Given a monocular RGB-D observation and a language instruction, an image-editing model generates the target post-manipulation state, depicting where and how objects should be rearranged.
Both the current and edited images are lifted into pixel-aligned 3D point clouds using monocular depth estimation, with mask-based cropping to preserve spatial detail.
A robust registration pipeline with point cloud filtering, semantic matching via DINOv3 features, and scale alignment extracts precise 6-DoF inter-object transformations.
The extracted transformation is converted into target poses with edit-informed grasp filtering and heuristic primitive-based motion planning for robust robotic execution.
Given an RGB-D observation and a language instruction, LAMP uses image-editing to generate the target state, then lifts 2D spatial cues into 3D inter-object transformations through cross-state point cloud registration for execution.
Figure 1: Overview of LAMP. The image-editing model generates an edited state from the current observation and language instruction.

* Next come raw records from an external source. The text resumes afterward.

/-!
# THE EFFECTIVE ACTION IS `C¹` ON THE WHOLE COARSE CARRIER WITHOUT DIFFERENTIATING THE BACKGROUND: for ANY background map `Φ`
# (block means `Q′t(Φ w) = w`, sitewise equation at every `w` — it exists uniquely by (93) when `u′ ≥ −λ`, `λ < min(2,a)`) the
# effective action `w ↦ S(Φ w)` has derivative `vol·⟨λ(w), –⟩` AT EVERY `w`, `λ(w)` INST's next-equation reading — an envelope
# (Danskin) theorem from the first-order letter alone: `0 ≤ S(Φ w′) − S(Φ w) − DS(Φ w)(M(w′ − w)) ≤ o(‖w′ − w‖)` by minimality on the
# fibre of `w′` against the shifted background `Φ w + M(w′ − w)`; plus THE VACUUM LETTER (`u 0 = 0`: the zero field is the background
# of the zero block field and `S φ ≥ S 0 + ½(min(2,a) − λ)(n+1)^d·Σ_y (Q′t φ)²`) and the LIPSCHITZ INVERSE of the next equation map
# (row NE7b, node U5c; (92) + (93) + (94) + TEA + INST BY NAME; [folklore])

Cell `pub-balaban`, sub-cell `t4`, spine estimate NE7b (`T4WeightBudget.RelWeightBound`; the cell's OWN estimate — NOT PRINTED in
[Bałaban 1983–89], NOT PROVED).  Crux-route work under `Spine/NE7b/` by the row OWNER (`t4-ne7b-p1` gen 117) under FREEZE (0)'s
crux-prover clause; NOTHING of Bałaban's is named as a Lean object, valued or asserted; no `T4Continuum/Support` leaf typed; no `def`,
no notation (background maps are quantified, not constructed; the block lift enters as ANY right inverse `M` of `Q′t` with its
displayed action); zero `sorry`.  Imports (BY NAME): the OWNER's (94) `…SupTorusEffectiveActionConvex` (`nextEquation_strongMonotone`;
through it (92) `action_firstOrder_lower` ∕ `isMinOn_fibre_of_critical`, (93) `existsUnique_torus_background` ∕ `blockAvg_blockLift`,
(89) `torus_form_coercive` ∕ `blockVolume_mul_sum_sq_blockAvg_le`, TEA `exists_clm_pair` ∕ `hasFDerivAt_action` ∕ `fderiv_action_apply`,
INST `pairing_of_sitewise` ∕ `fderiv_action_torus_eq_zero`, TDF `torus_operator_form_symm`).

WHY (located).  INST ∕ TEA computed the gradient of the effective action `S∘σt` through the chain rule, hence only where the sup
road's chart makes `σt` differentiable (SBTL's small ball, two-sided letters).  In the convex regime of (92)–(94) the background map
need not be differentiated at all: at `w`, compare `S(Φ w′)` with the SHIFTED background `Φ w + M(w′ − w)`, which lies on the fibre of
`w′`.  Minimality of `Φ w′` on its fibre gives `S(Φ w′) ≤ S(Φ w + M(w′ − w)) = S(Φ w) + DS(Φ w)(M(w′ − w)) + o(‖w′ − w‖)`
(differentiability of `S` at ONE point), and the first-order letter at `Φ w` gives `S(Φ w′) ≥ S(Φ w) + DS(Φ w)(Φ w′ − Φ w)`, where
`DS(Φ w)` kills `Φ w′ − Φ w − M(w′ − w) ∈ ker Q′t`.  So the remainder of `w ↦ S(Φ w)` against the covector `DS(Φ w)∘M` is squeezed
between `0` and an `o(‖w′ − w‖)`: the effective action is differentiable at every `w`, with gradient `DS(Φ w)∘M = vol·⟨λ(w), –⟩` by
INST's pairing form of the sitewise equation — on the WHOLE coarse carrier, for every mesh, period, dimension, and for `φ⁴` with
`g ≥ 0`, `−m < min(2,a)`.

WHAT IS PROVED ([folklore]):
* §1 (TEA's level: symmetric `At` with floor `γ`, `v′ = u`, `u′ ≥ −λ`, `λ ≤ γ`; ANY `Qt` with a right inverse `M`)
  **`hasFDerivAt_fibreMin_comp`** (for ANY map `Φ` with `Qt (Φ w) = w` and `DS(Φ w)` killing `ker Qt` at every `w`:
  `HasFDerivAt (S ∘ Φ) ((fderiv S (Φ w)).comp M) w` at EVERY `w`), `fderiv_fibreMin_comp_apply_of_pairing` (with a pairing letter
  `DS(Φ w) = vol·⟨c, Qt –⟩`: the derivative is `k ↦ vol·Σ_y c y·k y`), `action_vacuum_lower` (`u 0 = 0` ⟹
  `S 0 + ½(γ − λ)Σ ψ² ≤ S ψ`), `sq_sum_le_of_strongMonotone` (a strongly monotone map has a Lipschitz inverse:
  `m²·Σ(w − w′)² ≤ Σ(c − c′)²`).
* §2 (the `Beta.Site` carriers, displayed actions; `u′ ≥ −λ`, `λ < min(2,a)`) `exists_clm_blockLift` (the block lift as a continuous
  linear right inverse of `Q′t`), THE END **`torus_hasFDerivAt_effectiveAction_global`** (ANY background map `Φ`, EVERY `wt`, ANY
  covector `Lc` with action `k ↦ Σ_y λ(wt) y·k y`: `HasFDerivAt (fun w => S (Φ w)) ((n+1)^d • Lc) wt`),
  **`torus_background_zero`** (`u 0 = 0`: the background of the zero block field is the zero field), **`torus_action_vacuum_lower`**
  (`S 0 + ½(min(2,a) − λ)·Σ_x φ² ≤ S φ` and `S 0 + ½(min(2,a) − λ)(n+1)^d·Σ_y (Q′t φ)² ≤ S φ` for every `φ`),
  **`torus_blockField_le_of_nextEquation`** (`(min(2,a) − λ)²·Σ_y (w − w′)² ≤ Σ_y (λ − λ′)²` between two backgrounds: the block field
  is a Lipschitz function of the renormalised source).
* §3 toy.

HONEST (what this is NOT).  An envelope theorem + (92)–(94) by name; `C¹` only (no statement on the continuity modulus of `∇W` beyond
strong monotonicity; `C²` needs the chart: (90)∕(91)); one-sided curvature; the constants `min(2,a) − λ` OURS; nothing about the measure;
cubic periods; scalar skeleton, hard constraint ((A3), NC-NE7b-α UNRULED); nothing of Bałaban's.  BY-NAME EFFECT ON THE WALL: NONE.  NE7b
NOT PRINTED ∕ NOT PROVED; spine PROVED 0∕9; rung (B)+1 on a FINITE torus — NOT infinite volume, NOT the mass gap, NOT Clay.  HONEST
DEPENDENCY: continuum YM on T⁴ ⇐ BetaPertH ∧ nine spine estimates (0∕9 proved); BetaPertH ⇐ (D1) ∧ (D4) ∧ CAP+tail; G-an2-4 gates asym,
D1 and NE2∕3∕4.
-/

set_option autoImplicit false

Cross-state point cloud registration extracts the inter-object 3D transformation, which is converted into target poses for robotic execution.
We evaluate LAMP on 13 real-world manipulation tasks spanning insertion, covering, assembly, stacking, articulated manipulation, and more. LAMP significantly outperforms prior methods across all task categories.
LAMP recovers precise 6-DoF inter-object transformations for high-precision tasks — insertion, covering, stacking, and assembly — where millimeter-level accuracy is essential.
Different language instructions yield different manipulation behaviors on the same scene — the edited image prior faithfully reflects the semantic intent, guiding distinct 3D transformations.
For articulated objects like drawers and toasters, LAMP treats the static housing as the passive object and extracts the transformation of the movable part from edited images.
LAMP chains multiple sub-tasks sequentially — each step conditions on the outcome of the previous one, demonstrating coherent multi-step planning and execution.